Here, create an input array, preprocess the image, and input the preprocessed image into the CNN model. The output result is a three-dimensional matrix, where the first two dimensions correspond to the height and width of the feature map, and the third dimension corresponds to the number of channels. Since the output of the CNN contains additional free dimensions, we only select the first two dimensions.

Next, we need to find the feature values of the face area, so we also need to set the parameters of the maximum pooling. Since the output results of CNN are very large and very close, we perform maximum pooling on the results, which can filter out some unimportant detailed information.

pool_size = (7,7) # Set the maximum pooling parameters
strides = pool_size # Set the stride size
outputs = tf.nn.max_pool(outputs, ksize=[1] + list(pool_size) + [1], strides=[1] + list(strides) + [1], padding='SAME')[0 ,:,:,:]

Here, set the maximum pooling parameters and use TensorFlow’s API to implement maximum pooling. Due to the characteristics of max pooling, we selected the value of the zeroth channel, so the output result has only one channel.

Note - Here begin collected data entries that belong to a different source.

/-! ## T — the place `2` (`ℓᵏ` odd), on ONE line -/

/-- T1 (PROVED modulo the tree): `j` integral at a place `v ∤ 3m` ⇒ `r(τ)¹² = 1` on inertia at `v`
(`Mazur1978.pow_twelve_smul_eq_of_mem_inertia_of_valuation_j_le_one_of_three` +
`Mazur1978.eq_one_of_val_smul_eq_of_addOrderOf`).  Used at `v = 2`, `m = ℓᵏ`. -/
theorem cyclicCharacter_pow_twelve_eq_one_of_valuation_j_le_one (W : WeierstrassCurve ℚ)
    [W.IsElliptic] {m : ℕ} [NeZero m] {P : geomPoints W} (hP : addOrderOf P = m)
    {r : absoluteGaloisGroup ℚ →* (ZMod m)ˣ}
    (hr : ∀ σ : absoluteGaloisGroup ℚ, σ • P = ((r σ : (ZMod m)ˣ) : ZMod m).val • P)
    {v : HeightOneSpectrum (𝓞 ℚ)} (h3 : (3 : 𝓞 ℚ) ∉ v.asIdeal) (hmv : (m : 𝓞 ℚ) ∉ v.asIdeal)
    (hj : v.valuation ℚ W.j ≤ 1)
    {𝔓 : Ideal (absIntegers (𝓞 ℚ) ℚ)} (h𝔓 : 𝔓 ∈ v.primesAbove)
    {τ : absoluteGaloisGroup ℚ} (hτ : τ ∈ 𝔓.inertia (absoluteGaloisGroup ℚ)) :
    r τ ^ 12 = 1 := by
  have hmP : m • P = 0 := by rw [← hP]; exact addOrderOf_nsmul_eq_zero P
  have h12 : τ ^ 12 • P = P :=
    Mazur1978.pow_twelve_smul_eq_of_mem_inertia_of_valuation_j_le_one_of_three W h3 hj h𝔓 hτ hmv hmP
  have h' : ((r (τ ^ 12) : (ZMod m)ˣ) : ZMod m).val • P = P := by rw [← hr]; exact h12
  have h1 : ((r (τ ^ 12) : (ZMod m)ˣ) : ZMod m) = 1 :=
    Mazur1978.eq_one_of_val_smul_eq_of_addOrderOf W hP h'
  rw [map_pow] at h1
  exact Units.val_eq_one.mp h1

/-- T2 (one cycle): `v(j) < 0` at a place `v ∤ ℓ` (e.g. `v = 2`) ⇒ `r̄(τ)² = 1` on inertia at `v`.
Proof: a quadratic twist `W^{(d)}` is multiplicative at `v`
(`exists_hasMultiplicativeReductionAt_quadraticTwist_of_one_lt_valuation_j`); the signed
equivariant `f : W^{(d)}(ℚ̄) ≃+ W(ℚ̄)` (`exists_addEquiv_geomPoints_quadraticTwist_signed`) carries
`P` to a point `P'` of order `ℓᵏ` on which `τ` acts by `±(r τ).val`; U2's argument on `W^{(d)}`
gives `±r̄(τ) = 1`.  (Prime-level pattern: `Mazur1978.isogenyCharacter_sq_eq_one_of_one_lt_valuation_j`.) -/
theorem unitsMap_cyclicCharacter_sq_eq_one_of_one_lt_valuation_j (W : WeierstrassCurve ℚ)
    [W.IsElliptic] {v : HeightOneSpectrum (𝓞 ℚ)} (hj : 1 < v.valuation ℚ W.j)
    {ℓ k : ℕ} [Fact ℓ.Prime] (hℓv : (ℓ : 𝓞 ℚ) ∉ v.asIdeal) (hk : 1 ≤ k)
    {P : geomPoints W} (hP : addOrderOf P = ℓ ^ k)
    {r : absoluteGaloisGroup ℚ →* (ZMod (ℓ ^ k))ˣ}
    (hr : ∀ σ : absoluteGaloisGroup ℚ, σ • P = ((r σ : (ZMod (ℓ ^ k))ˣ) : ZMod (ℓ ^ k)).val • P)
    {𝔓 : Ideal (absIntegers (𝓞 ℚ) ℚ)} (h𝔓 : 𝔓 ∈ v.primesAbove)
    {τ : absoluteGaloisGroup ℚ} (hτ : τ ∈ 𝔓.inertia (absoluteGaloisGroup ℚ)) :
    ZMod.unitsMap (pow_halfCeil_dvd ℓ k) (r τ) ^ 2 = 1 := by
  sorry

Now that we have obtained the feature values of the face area, we can use other algorithms to match it to the real face. We first randomly initialize a face area, and then each iteration will make the face area closer to the real face position. After each iteration, we check whether the face area is still within the image range, and if so, we continue to the next iteration.

Finally, we draw the detected areas and give corresponding text labels.

for i in range(10):
    bbox = []
    for j in range(len(faces)):
        y_min = faces[j]['bb'][1] - faces[j]['bb'][3]/2 * img.shape[0]
        y_max = faces[j]['bb'][1] + faces[j]['bb'][3]/2 * img.shape[0]
        x_min = faces[j]['bb'][0] - faces[j]['bb'][2]/2 * img.shape[1]
        x_max = faces[j]['bb'][0] + faces[j]['bb'][2]/2 * img.shape[1]
        height = y_max - y_min
        width = x_max - x_min
        center_y = (y_max + y_min)/2
        center_x = (x_max + x_min)/2
        y_shift = ((height//input_shape[0]) + 1)*center_y % img.shape[0]-height/2*img.shape[0]
        x_shift = ((width//input_shape[1]) + 1)*center_x % img.shape[1]-width/2*img.shape[1]
        bbox + = [[y_min + y_shift, x_min + x_shift]]

    outputs = sess.run(logits, feed_dict={images_ph: inputs})
    face_score = outputs[:, :2]
    landmark_score = outputs[:, 2:]

    score = face_score + landmark_score
    label = np.argmax(score, axis=1).astype(np.int32)

    if not len(label): break

    idx = np.where(label==1)[0][0]
    bbox = bbox[idx]
    score = score[idx, :]

    image = drawBox(image, [bbox])
    text = 'face' if score[1]>score[0] else 'not face'
    color = (255,0,0) if score[1]>score[0] else (0,255,0)
    font = cv2.FONT_HERSHEY_SIMPLEX
    cv2.putText(image,text,(int(bbox[0]), int(bbox[1])),font,0.5,color,thickness=1)

plt.imshow(image[...,::-1]); plt.show()

Here, we first randomly initialize a face area, and then each iteration will make the face area closer to the real face position. After each iteration, we check whether the face area is still within the image range, and if so, we continue to the next iteration.

Finally, we draw the detected areas and give corresponding text labels. Since matplotlib uses RGB format to display images by default, we need to flip the image channel order.